Итак, что я имею сказать? Я имею сказать то, что хочу сказать: мы были и остаемся рабами.
Вынужден вмешаться на правах Автора, сразу хочу предупредить, что никакого отношения к Герою не имею, то есть, безусловно, имею, но разве что только в качестве передаточного, скажем так, устройства.
Мало ли что пожелает написать или наболтать этот вольнолюбивый фрондер?
И верно: кто в нашем выносливом обществе дуракам говорит, что они дураки, рабам — рабы, а государственным блядям — бляди? Никто, кроме сумасшедших и детей. И моего беспечного Героя. Вероятно, ему терять нечего, кроме жизни, а вот я, как гражданин своего отечества, могу потерять все. Что же? Прежде всего — доброе имя раба, потом — жену, хотя она мне не жена, но можно считать, что жена, затем — кусок хлеба с маслом, потом — машину, хотя она не машина, а драндулет, который больше ломается, чем доезжает до дачи: она в соснах и тишине, такую дачу жаль терять, равно как и автомобиль, и сладкий кусок хлеба с маслом, и потные ночные утехи с любимой женщиной, да и доброе, повторю, имя раба тоже не хочется терять.

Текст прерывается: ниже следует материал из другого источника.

/-- ★★★ **THE CONTINUED SANDWICH CONJUGATES BY THE CORNER GAUGE**: `Q(g·U)A(g·U,g·V)⁻¹Q♯_K(g·V) = D_{g∘c}·Q(U)A(U,V)⁻¹Q♯_K(V)·D_{(g∘c)⁻¹}`. [cite: King1986, (2.14) p.653; Balaban1985BackgroundPropagators, (3.32) p.395, (3.34) p.396] -/
theorem cxSandwich_cxGauge :
    covQ T M (cxGaugeFwd (fine L M) g U) * (cxFullOp T M a c m2 (cxGaugeFwd (fine L M) g U) (cxGaugeBwd (fine L M) g V))⁻¹ * cxKingQadj T M (cxGaugeBwd (fine L M) g V)
      = kingGaugeMat M (cornerGauge T M g) * (covQ T M U * (cxFullOp T M a c m2 U V)⁻¹ * cxKingQadj T M V) * kingGaugeMat M (fun y => (cornerGauge T M g y)⁻¹) := by
  have h1 : kingGaugeMat (fine L M) (fun x => (g x)⁻¹) * kingGaugeMat (fine L M) g = 1 := kingGaugeMat_inv_mul (fine L M) hg
  have h2 : kingGaugeMat (fine L M) g * kingGaugeMat (fine L M) (fun x => (g x)⁻¹) = 1 := kingGaugeMat_mul_inv (fine L M) hg
  rw [cxFullOp_cxGauge T M hg, conj_inv_eq h1 h2, covQ_cxGaugeFwd T M hg, cxKingQadj_cxGaugeBwd T M hg]
  simp only [Matrix.mul_assoc]
  rw [← Matrix.mul_assoc (kingGaugeMat (fine L M) fun x => (g x)⁻¹), h1, Matrix.one_mul, ← Matrix.mul_assoc (kingGaugeMat (fine L M) fun x => (g x)⁻¹), h1, Matrix.one_mul]

/-- ★★★★ **KING's CONTINUED EFFECTIVE LAPLACIAN IS GAUGE COVARIANT UNDER THE COMPLEXIFIED GAUGE GROUP**: `Δ_eff(g·U,g·V) = D_{g∘c}·Δ_eff(U,V)·D_{(g∘c)⁻¹}`.
[cite: King1986, (2.14) p.653; Balaban1985BackgroundPropagators, (3.32) p.395, (3.34) p.396, §3.B p.399 l.37–40] -/
theorem cxEffLap_cxGauge :
    cxEffLap T M a c m2 (cxGaugeFwd (fine L M) g U) (cxGaugeBwd (fine L M) g V) = kingGaugeMat M (cornerGauge T M g) * cxEffLap T M a c m2 U V * kingGaugeMat M (fun y => (cornerGauge T M g y)⁻¹) := by
  have hcc : kingGaugeMat M (cornerGauge T M g) * kingGaugeMat M (fun y => (cornerGauge T M g y)⁻¹) = 1 := kingGaugeMat_mul_inv M (isUnit_cornerGauge T M hg)
  rw [cxEffLap, cxEffLap, cxSandwich_cxGauge T M hg, Matrix.mul_sub, Matrix.sub_mul, Matrix.mul_smul, Matrix.smul_mul, Matrix.mul_smul, Matrix.smul_mul, Matrix.mul_one, hcc]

Словом, в нашем государстве рабочих и крестьян и всеобщей любви к человеку быть не рабом очень накладно, проще им быть, и поэтому к нижеизложенному моим мелодраматическим Героем я не имею никакого отношения, разве, повторю еще раз для семядольных идиотов, что только в качестве передаточного устройства.
Впрочем, к сентенции, что мы были и остаемся, претензий у меня нет что правда, то правда: мы были и остаемся…
Признаюсь, что я не только поддерживаю в этом своего баламутного Героя, но и кропаю фантастическую феерию именно на эту тему, поскольку литератор, а все мы, пачкуны бумаги, малость лягнутые копытом судьбы в лоб. Все пытаемся заглянуть в будущее, хотя футурология — наука не для слабых духом.
Город с высоты птичьего полета. Он шумен, многолюден, праздно-трудолюбив. Пластится в летней дымке полуденной неги. Над площадью в небесном мареве — голуби; в центре площади, как символ тоталитарного прошлого, гранитный постамент без памятника. Это город Москва в начале ХХI века.
…Международный корреспондентский пункт, он же филиал ЦРУ в чужой столице. Сотрудники и сотрудницы, телефоны и факсы, компьютеры и сканеры. По длинному, как река Потомак, коридору идет красивая блондинка на высоких каблуках и в мини-юбке.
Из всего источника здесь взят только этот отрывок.